生成器是创建迭代器的简洁方式,使用 yield 关键字。

1.4.2.1. 基本生成器

def countdown(n):
    """生成器函数"""
    while n > 0:
        yield n  # 暂停并返回值
        n -= 1

# 生成器函数返回生成器对象
gen = countdown(5)
print(type(gen))  # <class 'generator'>

print(next(gen))  # 5
print(next(gen))  # 4

# 在循环中使用
for num in countdown(3):
    print(num, end=' ')  # 3 2 1

1.4.2.2. 生成器 vs 列表的内存对比

import sys

# 列表:立即生成所有元素,占用大量内存
list_comp = [x ** 2 for x in range(1000000)]
print(f"List size: {sys.getsizeof(list_comp):,} bytes")  # 约 8 MB

# 生成器:惰性生成,几乎不占内存
gen_exp = (x ** 2 for x in range(1000000))
print(f"Generator size: {sys.getsizeof(gen_exp)} bytes")  # 约 200 bytes

# 实际应用:处理大文件
def read_large_file(file_path):
    """惰性读取大文件"""
    with open(file_path) as f:
        for line in f:  # 逐行读取,不加载整个文件
            yield line.strip()

# 处理每一行而不需要全部加载到内存
# for line in read_large_file("huge_file.txt"):
#     process(line)

1.4.2.3. yield from

def chain(*iterables):
    """连接多个可迭代对象"""
    for it in iterables:
        yield from it  # 相当于 for item in it: yield item

result = list(chain([1, 2], [3, 4], [5, 6]))
print(result)  # [1, 2, 3, 4, 5, 6]

# 递归生成器
def flatten(nested_list):
    """展平嵌套列表"""
    for item in nested_list:
        if isinstance(item, list):
            yield from flatten(item)
        else:
            yield item

nested = [1, [2, 3, [4, 5]], 6, [7, 8]]
print(list(flatten(nested)))  # [1, 2, 3, 4, 5, 6, 7, 8]

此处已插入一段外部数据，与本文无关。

import Summits.Parity.GeneralizedHardyLittlewood.Theorems.LeeYangFibresCellParityLawBase
import Summits.Parity.GeneralizedHardyLittlewood.Theorems.LeeYangFibresAbsoluteUpgradeAnatomyAlong
import Summits.Parity.GeneralizedHardyLittlewood.Theorems.LeeYangFibresAbsoluteUpgradeQuantClipNumerics
import Summits.Parity.GeneralizedHardyLittlewood.Theorems.LeeYangFibresCellParityLawSavingBaseAux
import Summits.Parity.BatemanHorn.Theorems.RoughParitySectorsOddSectorShareNonlinearOddBuchstabMass
import Literature.NumberTheory.Sieve.RoughOmegaCellsClassesEquidistributionExplicit
import Literature.NumberTheory.Sieve.RoughOmegaCellsLocalAPExplicit
import HarnessLib

/-!
# Route `LeeYangFibres`, crux `CellParityLawSaving` (stmt-Parity-18104), line `superpoly-band-same-atom`:
# the registered stub `stub_baseSavInlined` — the base `t = 1` of the law ALONG THE SCHEDULE

`--supports` file 2/2 of the stub `stub_baseSavInlined` of the skeleton
`Cruxes/CellParityLawSaving/Lines/SketchIdeator3.lean` (= `stub_baseSav : LawSavAt 1` with the vocabulary
unfolded). For one affine form `ψ(n) = a n + b` (`a ≠ 0`, `|a| + |b|/N ≤ L`) on a convex `K ⊆ [-N, N] ⊆ ℝ¹`,
the rough `Ω`-cells `C_j = #{n ∈ K ∩ ℤ : P⁻(ψ(n)) > N^{1/U}, Ω(ψ(n)) = j}` at the roughness of the SCHEDULE
`U = U(N) = slowDegree N = max 4 ⌊√(log log N)/2⌋` satisfy, for all large `N` and ALL `1 ≤ j ≤ U(N)`,
`|C_j − β_∞ · 𝔖 · a_j| ≤ N/(log N)^{3/2}` (`δ = 1/2`), with the trivial Walsh amplitudes (`θ_∅ = 1`,
`θ_S = 0` otherwise), where `a_j = modelDensity N U j`, `β_∞ = archFactor Ψ K`, `𝔖 = singularProduct Ψ`.

It is a port of the sister crux's `stub_base : LawEffAt 1` (stmt-Parity-14109,
`LeeYangFibresCellParityLawBase.lean`) along the schedule. There `u` and `j` were fixed before `N₀`; here
both move with `N`, and the proof runs on the explicit-constant versions of the two analytic inputs:

* Alladi's cell asymptotics with the rate `A₁^{i+k+1} X/log² Y` (`anatomyAlong_explicitCellRate`, landed
  for stmt-Parity-14116), read for the Literature densities through
  the landed dictionary `cellDensity i = I_{i+1}` on `[1, ∞)`
  (`oddMass_cellDensity_eq_roughCellDensity_succ`, file `RoughParitySectorsOddSectorShareNonlinearOddBuchstabMass`);
* the equidistribution of the cells in the reduced classes with the rate `A₃^n X/log² Y`
  (`RoughCellsAP.exists_abs_cellClassDisc_le_pow_of_le`);

fed into the local law with explicit constants and thresholds
(`RoughCellsLocal.abs_cellClass_segment_sub_le_explicit`, error `K(U) N log log N/log² N` with
`K(U) = 2A₃^{U+1}LU² + 2(2A₁^{2U+1}LU² + 12UL + L + 1)`), and then into the one-scale law
`baseSav_cell_law_at`. Along the schedule `exp(4U²) ≤ log N` and `log log N ≤ (2U+2)²`
(`quantClip_schedule`), so `2 K(U) log log N ≤ exp(2U²) ≤ (log N)^{1/2}` for `U ≥ U₀`
(`BaseSavAux.schedule_numerics`), which is the saving `δ = 1/2`; the thresholds `L, e < N^{1/U}`,
`2L + 2 ≤ N^{1/U}` follow from `N^{1/U} = exp(log N/U) ≥ exp(4U) ≥ 1 + 4U` and `U ≥ L`.

References: K. Alladi, Quart. J. Math. Oxford (2) 33 (1982) 129–148 [Alladi1982]; G. Tenenbaum,
*Introduction to analytic and probabilistic number theory*, III.6 [Tenenbaum2015].
-/

noncomputable section

open scoped BigOperators Classical ArithmeticFunction.Omega
open Finset Filter MeasureTheory Literature.NumberTheory.Sieve
open Summit.Parity.GeneralizedHardyLittlewood.Cruxes.CellParityLaw.SectionAnnihilator
open Summit.Parity.GeneralizedHardyLittlewood.Cruxes.AbsoluteUpgrade.DipMarginRateExchange (slowDegree
  four_le_slowDegree quantClip_schedule anatomyAlong_explicitCellRate)
open Summit.Parity.BatemanHorn.Cruxes.OddSectorShareNonlinear.Birth
  (oddMass_cellDensity_eq_roughCellDensity_succ)

namespace Summit.Parity.GeneralizedHardyLittlewood.Cruxes.CellParityLawSaving.SuperPolyBand

/-! ## The law for one form along the schedule -/

/-- **The law for one form and every cell index along the schedule** (`δ = 1/2`): for `L ≥ 1` there is
`N₀` such that for all `N ≥ N₀`, all non-degenerate one-form systems `Ψ` of size `≤ L` at scale `N`, all
convex `K ⊆ [-N, N]` and ALL `1 ≤ j₀ ≤ U(N)`,
`|C_{j₀}(Ψ, K, N, U(N)) − β_∞(Ψ, K) 𝔖(Ψ) a_{j₀}(N, U(N))| ≤ N/(log N · (log N)^{1/2})`. -/
theorem cell_law_along (L : ℕ) (hL : 1 ≤ L) :
    ∃ N₀ : ℕ, ∀ N : ℕ, N₀ ≤ N → ∀ Ψ : Fin 1 → AffLinForm 1, IsNondegenerateSystem Ψ →
      affLinSize Ψ N ≤ L → ∀ K : Set (Fin 1 → ℝ), Convex ℝ K → K ⊆ realBox 1 N →
      ∀ j₀ : ℕ, 1 ≤ j₀ → j₀ ≤ slowDegree N →
        |(cell Ψ K N (slowDegree N) (fun _ => j₀) : ℝ) -
            archFactor Ψ K * singularProduct Ψ * modelDensity N (slowDegree N) j₀| ≤
          (N : ℝ) / (Real.log N ^ 1 * Real.log N ^ (1 / 2 : ℝ)) := by
  -- the constants of the two explicit inputs
  obtain ⟨A₁, hA₁2, hP1⟩ := anatomyAlong_explicitCellRate
  obtain ⟨A₃, hA₃1, hP3⟩ := RoughCellsAP.exists_abs_cellClassDisc_le_pow_of_le L
  have hA₁1 : 1 ≤ A₁ := by linarith
  -- the thresholds: in `U` (numerics of the constant) and in `N` (two `u`-free growth lemmas)
  obtain ⟨U₀, hU₀⟩ := BaseSavAux.schedule_numerics hA₁1 hA₃1 L
  obtain ⟨N₁, hN₁⟩ := quantClip_schedule U₀
  obtain ⟨N₂, hN₂⟩ := Filter.eventually_atTop.1
    ((RoughCellsLocal.eventually_rpow_le_div_log_sq (le_refl 2)).and
      (RoughCellsLocal.eventually_mul_loglog_pow_le_log (4 + 2 * Real.log L) 1))
  refine ⟨max N₁ N₂, fun N hN Ψ hΨ hsize K hK hKN j₀ hj₀ hj₀U => ?_⟩
  obtain ⟨hU₀U, hN16, hexpU, hllU⟩ := hN₁ N (le_trans (le_max_left _ _) hN)
  obtain ⟨hzN2, hc4N⟩ := hN₂ N (le_trans (le_max_right _ _) hN)
  rw [pow_one] at hc4N
  obtain ⟨hLU, hnum⟩ := hU₀ (slowDegree N) hU₀U
  have hU4 : 4 ≤ slowDegree N := four_le_slowDegree N
  -- freeze the roughness `U = U(N)`
  generalize slowDegree N = U at hU₀U hexpU hllU hLU hnum hU4 hj₀U ⊢
  obtain ⟨i, rfl⟩ : ∃ i, j₀ = i + 1 := ⟨j₀ - 1, by omega⟩
  obtain ⟨hll, hLll, hLz2, hLz', hez, hzN, hss, hexp2, h4L⟩ :=
    BaseSavAux.schedule_thresholds hL hU4 hLU hN16 hexpU hzN2
  have hN3 : 3 ≤ N := by omega
  have hN0 : (0 : ℝ) < N := by exact_mod_cast (by omega : 0 < N)
  have hlN1 : 1 ≤ Real.log N := by
    have h := Real.add_one_le_exp (4 * (U : ℝ) ^ 2)
    nlinarith [sq_nonneg (U : ℝ)]
  have hs1 : 1 ≤ Real.log N ^ (1 / 2 : ℝ) :=
    le_trans (by have := Real.add_one_le_exp (2 * (U : ℝ) ^ 2); nlinarith [sq_nonneg (U : ℝ)]) hexp2
  -- the two explicit inputs for the cell `Ω = i + 1` at roughness `U`, constants `A₁^{2U+1}`, `A₃^{U+1}`
  have hUu : 2 ≤ U := by omega
  have hC₁0 : (0 : ℝ) ≤ A₁ ^ (2 * U + 1) := by positivity
  have hC₃0 : (0 : ℝ) ≤ A₃ ^ (U + 1) := by positivity
  have hP1' : ∀ X Y : ℝ, 2 ≤ Y → Y ≤ X → Real.log X ≤ (U + 1 : ℕ) * Real.log Y →
      |(#((roughIcc ⌈Y⌉₊ ⌊X⌋₊).filter (fun b => Ω b = i + 1)) : ℝ) -
        (X * roughCellDensity (i + 1) (Real.log X / Real.log Y) / Real.log X -
          if i = 0 then Y / Real.log Y else 0)| ≤ A₁ ^ (2 * U + 1) * X / Real.log Y ^ 2 := by
    intro X Y hY hYX hXY
    have hlY : 0 < Real.log Y := Real.log_pos (by linarith)
    have hs : 1 ≤ Real.log X / Real.log Y := by
      rw [le_div_iff₀ hlY, one_mul]; exact Real.log_le_log (by linarith) hYX
    have h := hP1 i (U + 1) X Y hY hYX hXY
    rw [oddMass_cellDensity_eq_roughCellDensity_succ i hs] at h
    refine h.trans ?_
    have hX0 : 0 ≤ X := by linarith
    rw [div_le_div_iff_of_pos_right (by positivity)]
    exact mul_le_mul_of_nonneg_right (pow_le_pow_right₀ hA₁1 (by omega)) hX0
  have hP3' : ∀ q : ℕ, 0 < q → q ≤ L → ∀ X Y : ℝ, 2 ≤ Y → Y ≤ X →
      Real.log X ≤ (U + 1 : ℕ) * Real.log Y → (q : ℝ) < Y → ∀ c : ℕ, c.Coprime q →
        |(#((roughIcc ⌈Y⌉₊ ⌊X⌋₊).filter (fun b => Ω b = i + 1 ∧ b ≡ c [MOD q])) : ℝ) -
            (#((roughIcc ⌈Y⌉₊ ⌊X⌋₊).filter (fun b => Ω b = i + 1)) : ℝ) / Nat.totient q| ≤
          A₃ ^ (U + 1) * X / Real.log Y ^ 2 :=
    fun q hq hqL X Y hY hYX hXY hqY c hc => hP3 q hq hqL (U + 1) X Y hY hYX hXY hqY i c hc
  -- the explicit local law at this `N`
  have hloc := RoughCellsLocal.abs_cellClass_segment_sub_le_explicit (i := i) hUu hL hC₁0 hC₃0 hP1'
    hP3' hN3 hll hLll hLz' hez hzN hc4N
  -- the error budget: `2 K(U) log log N ≤ exp(2U²) ≤ (log N)^{1/2}`, so `E + 2L ≤ N/(log N)^{3/2}`
  have hKll : 2 * (2 * A₃ ^ (U + 1) * L * (U : ℝ) ^ 2 +
      2 * (2 * A₁ ^ (2 * U + 1) * L * (U : ℝ) ^ 2 + 12 * U * L + L + 1)) * Real.log (Real.log N) ≤
        Real.log N ^ (1 / 2 : ℝ) :=
    le_trans (le_trans (mul_le_mul_of_nonneg_left hllU (by positivity)) hnum) hexp2
  have hER := BaseSavAux.budget hN0 hlN1 hs1 hss hKll h4L
  exact baseSav_cell_law_at hL (by omega) hLz2 (by positivity) hER hloc Ψ hΨ hsize K hK hKN

/-! ## The registered stub -/

/-- **`stub_baseSavInlined`** (registered stub of the line `superpoly-band-same-atom`, = `stub_baseSav :
LawSavAt 1` with the vocabulary unfolded): the cell-parity law ALONG THE SCHEDULE `u = U(N)` with the saving
`(log N)^{-1/2}` for ONE affine form — with the Walsh amplitudes `θ_∅ = 1`, `θ_S = 0` (`S ≠ ∅`) the amplitude
factor is `1`, and the law is `cell_law_along` (for `L = 0` no form of size `≤ 0` is non-degenerate). -/
theorem stub_baseSavInlined : ∀ L : ℕ, ∃ δ : ℝ, 0 < δ ∧ ∃ N₀ : ℕ, ∀ N : ℕ, N₀ ≤ N → ∀ Ψ : Fin 1 → AffLinForm 1, IsNondegenerateSystem Ψ → affLinSize Ψ N ≤ L → ∀ K : Set (Fin 1 → ℝ), Convex ℝ K → K ⊆ realBox 1 N → ∃ θ : Finset (Fin 1) → ℝ, θ ∅ = 1 ∧ (∀ S, |θ S| ≤ 2) ∧ ∀ j : Fin 1 → ℕ, (∀ i, 1 ≤ j i ∧ j i ≤ slowDegree N) → |(cell Ψ K N (slowDegree N) j : ℝ) - walsh θ j * (archFactor Ψ K * singularProduct Ψ * ∏ i, modelDensity N (slowDegree N) (j i))| ≤ (N : ℝ) / (Real.log N ^ 1 * Real.log N ^ δ) := by
  intro L
  refine ⟨1 / 2, by norm_num, ?_⟩
  rcases Nat.lt_or_ge L 1 with hL | hL
  · -- `L = 0`: no form of size `≤ 0` is non-degenerate
    refine ⟨0, fun N _ Ψ hΨ hsize K _ _ => ?_⟩
    exfalso
    apply hΨ.1 0
    have h : affLinSize Ψ N ≤ 0 := by
      have : (L : ℝ) = 0 := by exact_mod_cast (by omega : L = 0)
      rw [this] at hsize; exact hsize
    unfold affLinSize at h
    simp only [Fin.sum_univ_one] at h
    have h1 : |(((Ψ 0).coeff 0 : ℤ) : ℝ)| ≤ 0 := by linarith [abs_nonneg (((Ψ 0).const : ℝ) / N)]
    have h2 : (Ψ 0).coeff 0 = 0 := by exact_mod_cast abs_nonpos_iff.mp h1
    funext k; rw [Fin.fin_one_eq_zero k]; exact h2
  obtain ⟨N₀, hN₀⟩ := cell_law_along L hL
  refine ⟨N₀, fun N hN Ψ hΨ hsize K hK hKN => ⟨fun S => if S = ∅ then 1 else 0, if_pos rfl, ?_, ?_⟩⟩
  · intro S; dsimp only; split_ifs <;> norm_num
  · intro j hj
    have hw : walsh (fun S : Finset (Fin 1) => if S = ∅ then (1 : ℝ) else 0) j = 1 := by
      unfold walsh
      rw [Finset.sum_eq_single_of_mem (∅ : Finset (Fin 1)) (Finset.mem_univ _)]
      · simp
      · intro S _ hS; simp [hS]
    have hj' : j = fun _ => j 0 := by funext k; rw [Fin.fin_one_eq_zero k]
    rw [hw, one_mul, Fin.prod_univ_one, hj']
    exact hN₀ N hN Ψ hΨ hsize K hK hKN (j 0) (hj 0).1 (hj 0).2

end Summit.Parity.GeneralizedHardyLittlewood.Cruxes.CellParityLawSaving.SuperPolyBand

end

1.4.2.4. 生成器的 send 和 throw

def accumulator():
    """可接收值的生成器(协程风格)"""
    total = 0
    while True:
        value = yield total  # 接收 send 的值
        if value is None:
            break
        total += value

acc = accumulator()
print(next(acc))       # 0 - 启动生成器
print(acc.send(10))    # 10
print(acc.send(20))    # 30
print(acc.send(5))     # 35
acc.send(None)         # 终止

# 生成器的 close 和异常处理
def managed_generator():
    try:
        while True:
            yield "running"
    except GeneratorExit:
        print("Generator closed")
    finally:
        print("Cleanup")

gen = managed_generator()
print(next(gen))  # running
gen.close()       # Generator closed \n Cleanup

1.4.3. itertools 模块

Python 标准库提供了强大的迭代器工具。

1.4.3.1. 无限迭代器

from itertools import count, cycle, repeat

# count: 无限计数
for i in count(10, 2):  # 从 10 开始,步长 2
    if i > 20:
        break
    print(i, end=' ')  # 10 12 14 16 18 20

# cycle: 无限循环
colors = cycle(['red', 'green', 'blue'])
for _ in range(7):
    print(next(colors), end=' ')  # red green blue red green blue red

# repeat: 重复
list(repeat('A', 5))  # ['A', 'A', 'A', 'A', 'A']

1.4.3.2. 组合迭代器

from itertools import chain, zip_longest, product, permutations, combinations

# chain: 连接迭代器
list(chain([1, 2], [3, 4]))  # [1, 2, 3, 4]

# zip_longest: 最长填充的 zip
list(zip_longest([1, 2, 3], ['a', 'b'], fillvalue='-'))
# [(1, 'a'), (2, 'b'), (3, '-')]

# product: 笛卡尔积
list(product('AB', [1, 2]))  # [('A', 1), ('A', 2), ('B', 1), ('B', 2)]

# permutations: 排列
list(permutations('ABC', 2))  # [('A', 'B'), ('A', 'C'), ('B', 'A'), ('B', 'C'), ('C', 'A'), ('C', 'B')]

# combinations: 组合
list(combinations('ABC', 2))  # [('A', 'B'), ('A', 'C'), ('B', 'C')]

1.4.3.3. 过滤和分组

from itertools import filterfalse, takewhile, dropwhile, groupby

# filterfalse: filter 的反面
list(filterfalse(lambda x: x % 2, range(10)))  # [0, 2, 4, 6, 8]

# takewhile: 条件为真时获取元素
list(takewhile(lambda x: x < 5, [1, 3, 5, 2, 1]))  # [1, 3]

# dropwhile: 条件为真时跳过元素
list(dropwhile(lambda x: x < 5, [1, 3, 5, 2, 1]))  # [5, 2, 1]

# groupby: 分组(数据需要预先排序)
data = [('a', 1), ('a', 2), ('b', 3), ('b', 4), ('a', 5)]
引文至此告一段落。